Tell us what’s happening:
In console, everything logs perfectly fine but the test cases are failing. The only difference I can see is that my array have spaces is between.
**Your code so far**
function chunkArrayInGroups(arr, size) {
let arr2 = [];
for(let i = 0; i < arr.length; i++){
arr2.push(arr.slice(0, size));
arr.splice(0, size);
}
if(arr.length){
arr2.push(arr);
}
}
chunkArrayInGroups(["a", "b", "c", "d"], 2)
**Your browser information:**
User Agent is: Mozilla/5.0 (Macintosh; Intel Mac OS X 10_15_7) AppleWebKit/537.36 (KHTML, like Gecko) Chrome/98.0.4758.87 Safari/537.36
So, I added this to add the leftover element at the end of ‘arr2’.
For example in conditions like this - chunkArrayInGroups([0, 1, 2, 3, 4, 5, 6, 7, 8], 4) where there is a leftover element 8 needs to be added at the end.
After reading it again - it does make sense.

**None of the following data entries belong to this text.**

/-! ## The sextic law along an affine segment -/

/-- **The convex-chord lemma for `(Q6)_port`** (see the module docstring). [this work] -/
theorem sextic_chord {Q₀ Q₁ A₀ A₁ B₀ B₁ C₀ C₁ r : ℝ}
    (hQ₁ : 0 < Q₁) (hQ : Q₁ ≤ Q₀) (hA₁ : 0 < A₁) (hA : A₁ ≤ A₀) (hB₁ : 0 < B₁) (hB : B₁ ≤ B₀)
    (hC₀ : 0 ≤ C₀) (hC₁ : 0 ≤ C₁)
    (hXS : ∀ s ∈ Icc (0 : ℝ) 1,
      ((1 - s) * Q₀ + s * Q₁) * ((A₀ - A₁) * ((1 - s) * B₀ + s * B₁) + (B₀ - B₁) * ((1 - s) * A₀ + s * A₁)) ≤
        (Q₀ - Q₁) * ((1 - s) * A₀ + s * A₁) * ((1 - s) * B₀ + s * B₁))
    (h0 : Q₀ ^ 6 ≤ A₀ ^ 3 * B₀ ^ 3 * C₀ ^ 2) (h1 : Q₁ ^ 6 ≤ A₁ ^ 3 * B₁ ^ 3 * C₁ ^ 2)
    (hr0 : 0 ≤ r) (hr1 : r ≤ 1) :
    ((1 - r) * Q₀ + r * Q₁) ^ 6 ≤
      ((1 - r) * A₀ + r * A₁) ^ 3 * ((1 - r) * B₀ + r * B₁) ^ 3 * ((1 - r) * C₀ + r * C₁) ^ 2 := by
  have hQ₀ : 0 < Q₀ := lt_of_lt_of_le hQ₁ hQ
  have hA₀ : 0 < A₀ := lt_of_lt_of_le hA₁ hA
  have hB₀ : 0 < B₀ := lt_of_lt_of_le hB₁ hB
  -- normalised decrements
  set d := (Q₀ - Q₁) / Q₀ with hdd
  set a := (A₀ - A₁) / A₀ with haa
  set b := (B₀ - B₁) / B₀ with hbb
  have hd : 0 ≤ d := div_nonneg (sub_nonneg.2 hQ) hQ₀.le
  have ha : 0 ≤ a := div_nonneg (sub_nonneg.2 hA) hA₀.le
  have hb : 0 ≤ b := div_nonneg (sub_nonneg.2 hB) hB₀.le
  have hd1 : d < 1 := by rw [hdd, div_lt_one hQ₀]; linarith
  have ha1 : a < 1 := by rw [haa, div_lt_one hA₀]; linarith
  have hb1 : b < 1 := by rw [hbb, div_lt_one hB₀]; linarith
  -- the affine coordinates in normalised form
  have eQ : ∀ s : ℝ, (1 - s) * Q₀ + s * Q₁ = Q₀ * (1 - s * d) := fun s => by
    rw [hdd]; field_simp; ring
  have eA : ∀ s : ℝ, (1 - s) * A₀ + s * A₁ = A₀ * (1 - s * a) := fun s => by
    rw [haa]; field_simp; ring
  have eB : ∀ s : ℝ, (1 - s) * B₀ + s * B₁ = B₀ * (1 - s * b) := fun s => by
    rw [hbb]; field_simp; ring
  have eQd : Q₀ - Q₁ = Q₀ * d := by rw [hdd]; field_simp
  have eAd : A₀ - A₁ = A₀ * a := by rw [haa]; field_simp
  have eBd : B₀ - B₁ = B₀ * b := by rw [hbb]; field_simp
  -- the normalised cross condition
  have hXS' : ∀ p ∈ Icc (0 : ℝ) 1,
      a * (1 - p * b) * (1 - p * d) + b * (1 - p * a) * (1 - p * d) ≤ d * (1 - p * a) * (1 - p * b) := by
    intro p hp
    have h := hXS p hp
    rw [eQ, eA, eB, eQd, eAd, eBd] at h
    have hpos : 0 < Q₀ * A₀ * B₀ := by positivity
    have h' : Q₀ * A₀ * B₀ * (a * (1 - p * b) * (1 - p * d) + b * (1 - p * a) * (1 - p * d)) ≤
        Q₀ * A₀ * B₀ * (d * (1 - p * a) * (1 - p * b)) := by nlinarith [h]
    exact le_of_mul_le_mul_left h' hpos
  -- positivity of the normalised factors on `[0,1]`
  have pos : ∀ p : ℝ, 0 ≤ p → p ≤ 1 → 0 < 1 - p * d ∧ 0 < 1 - p * a ∧ 0 < 1 - p * b := by
    intro p hp0 hp1
    refine ⟨?_, ?_, ?_⟩
    · nlinarith [mul_nonneg hp0 hd, mul_le_mul_of_nonneg_right hp1 hd]
    · nlinarith [mul_nonneg hp0 ha, mul_le_mul_of_nonneg_right hp1 ha]
    · nlinarith [mul_nonneg hp0 hb, mul_le_mul_of_nonneg_right hp1 hb]
  obtain ⟨g1, g2, g3⟩ := pos r hr0 hr1
  obtain ⟨f1, f2, f3⟩ := pos 1 zero_le_one le_rfl
  -- `κ = Q₀³/(A₀B₀)^{3/2}` via its square
  set κ := Real.sqrt (Q₀ ^ 6 / (A₀ ^ 3 * B₀ ^ 3)) with hκ
  have hκ0 : 0 ≤ κ := Real.sqrt_nonneg _
  have hden : 0 < A₀ ^ 3 * B₀ ^ 3 := by positivity
  have hκsq : κ ^ 2 = Q₀ ^ 6 / (A₀ ^ 3 * B₀ ^ 3) := by
    rw [hκ, Real.sq_sqrt (div_nonneg (by positivity) hden.le)]
  set Φr := exp (3 * log (1 - r * d) - 3 / 2 * log (1 - r * a) - 3 / 2 * log (1 - r * b)) with hΦr
  set Φ1 := exp (3 * log (1 - 1 * d) - 3 / 2 * log (1 - 1 * a) - 3 / 2 * log (1 - 1 * b)) with hΦ1
  have hΦr0 : 0 ≤ Φr := (exp_pos _).le
  have hΦ10 : 0 ≤ Φ1 := (exp_pos _).le
  have hΦrsq : Φr ^ 2 = (1 - r * d) ^ 6 / ((1 - r * a) ^ 3 * (1 - r * b) ^ 3) := Phi_sq g1 g2 g3
  have hΦ1sq : Φ1 ^ 2 = (1 - 1 * d) ^ 6 / ((1 - 1 * a) ^ 3 * (1 - 1 * b) ^ 3) := Phi_sq f1 f2 f3
  -- endpoint inequalities: `κ ≤ C₀`, `κ Φ(1) ≤ C₁`
  have hκC₀ : κ ≤ C₀ := by
    have : κ ^ 2 ≤ C₀ ^ 2 := by
      rw [hκsq, div_le_iff₀ hden]; nlinarith [h0]
    exact (pow_le_pow_iff_left₀ hκ0 hC₀ two_ne_zero).1 this
  have hκC₁ : κ * Φ1 ≤ C₁ := by
    have hden1 : 0 < (1 - 1 * a) ^ 3 * (1 - 1 * b) ^ 3 := by positivity
    have : (κ * Φ1) ^ 2 ≤ C₁ ^ 2 := by
      rw [mul_pow, hκsq, hΦ1sq, div_mul_div_comm, div_le_iff₀ (mul_pos hden hden1)]
      -- `Q₀⁶ (1-d)⁶ = Q₁⁶`, `A₀³(1-a)³ = A₁³`, `B₀³(1-b)³ = B₁³`
      have e1 : Q₀ * (1 - 1 * d) = Q₁ := by rw [hdd]; field_simp; ring
      have e2 : A₀ * (1 - 1 * a) = A₁ := by rw [haa]; field_simp; ring
      have e3 : B₀ * (1 - 1 * b) = B₁ := by rw [hbb]; field_simp; ring
      calc Q₀ ^ 6 * (1 - 1 * d) ^ 6 = (Q₀ * (1 - 1 * d)) ^ 6 := by ring
        _ = Q₁ ^ 6 := by rw [e1]
        _ ≤ A₁ ^ 3 * B₁ ^ 3 * C₁ ^ 2 := h1
        _ = (A₀ * (1 - 1 * a)) ^ 3 * (B₀ * (1 - 1 * b)) ^ 3 * C₁ ^ 2 := by rw [e2, e3]
        _ = C₁ ^ 2 * (A₀ ^ 3 * B₀ ^ 3 * ((1 - 1 * a) ^ 3 * (1 - 1 * b) ^ 3)) := by ring
    exact (pow_le_pow_iff_left₀ (mul_nonneg hκ0 hΦ10) hC₁ two_ne_zero).1 this
  -- chord
  have hchord : Φr ≤ 1 - r + r * Φ1 := Phi_le_chord ha hb hd ha1 hb1 hd1 hXS' hr0 hr1
  have hmain : κ * Φr ≤ (1 - r) * C₀ + r * C₁ := by
    calc κ * Φr ≤ κ * (1 - r + r * Φ1) := mul_le_mul_of_nonneg_left hchord hκ0
      _ = (1 - r) * κ + r * (κ * Φ1) := by ring
      _ ≤ (1 - r) * C₀ + r * C₁ := by
        have := mul_le_mul_of_nonneg_left hκC₀ (sub_nonneg.2 hr1)
        have := mul_le_mul_of_nonneg_left hκC₁ hr0
        linarith
  -- square and un-normalise
  have hsq : (κ * Φr) ^ 2 ≤ ((1 - r) * C₀ + r * C₁) ^ 2 :=
    pow_le_pow_left₀ (mul_nonneg hκ0 hΦr0) hmain 2
  rw [mul_pow, hκsq, hΦrsq, div_mul_div_comm] at hsq
  have hdenr : 0 < (1 - r * a) ^ 3 * (1 - r * b) ^ 3 := by positivity
  rw [div_le_iff₀ (mul_pos hden hdenr)] at hsq
  rw [eQ, eA, eB]
  calc (Q₀ * (1 - r * d)) ^ 6 = Q₀ ^ 6 * (1 - r * d) ^ 6 := by ring
    _ ≤ ((1 - r) * C₀ + r * C₁) ^ 2 * (A₀ ^ 3 * B₀ ^ 3 * ((1 - r * a) ^ 3 * (1 - r * b) ^ 3)) := hsq
    _ = (A₀ * (1 - r * a)) ^ 3 * (B₀ * (1 - r * b)) ^ 3 * ((1 - r) * C₀ + r * C₁) ^ 2 := by ring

The reason is that any value other than 0 is “truthy” → meaning it will get evaluated as true.
Hence the condition is checking if arr has any elements left which have to be pushed into arr2.
In other words if(arr.length) is identical to if(arr.length!=0)
I appreciate you looking into my code.
May be this is not the correct way to achieve the solution but if you’ll log the function in console you’ll get the correct output, be it any argument.
I am still curious to know why the test cases are being failed when the logged output in the console is correct.
And if the reason is spaces in the logged arrays, then how those spaces are being added when there is no space there in the given argument.
When I copy-paste your code, add the return arr2 → then it’s still failing the last test. Reason is because the for-loop is not appropriate for this challenge and passes the previous tests more as an accident.
Actually, I think this way may be possible. If you add a condition in the for loop to check if arr is bigger than size, and bring the last if condition outside the loop. This will work, seeing that arr is gradually becoming smaller.
Here Array.prototype.push() - JavaScript | MDN it says that push can be used with an array.
Or am I missing something?
EDIT: of course arr. length in the for loop should be devided by size.
It is, although adding just a condition without meaningful counter to the for-loop is bad practice as that’s not the purpose of a for-loop. Ofcourse calculating the number of loops beforehand by dividing the length by the size and then making a for-loop is a valid strategy.
Guess saying a for-loop would not be appropriate for this is not entirely correct. It can work with some additional preparations. I was just thinking about while-loops as the more suited approach, but it’s not the only option.
I was keeping in mind that at this place in the curriculum functional programming is not yet covered. With respect to not mutating anything unnecessarily.
Sure, but you don’t need to know functional programming to know that if you have a loop with the exit condition i < arr.length but you keep changing arr.length, then your logic will be a massive, messy headache.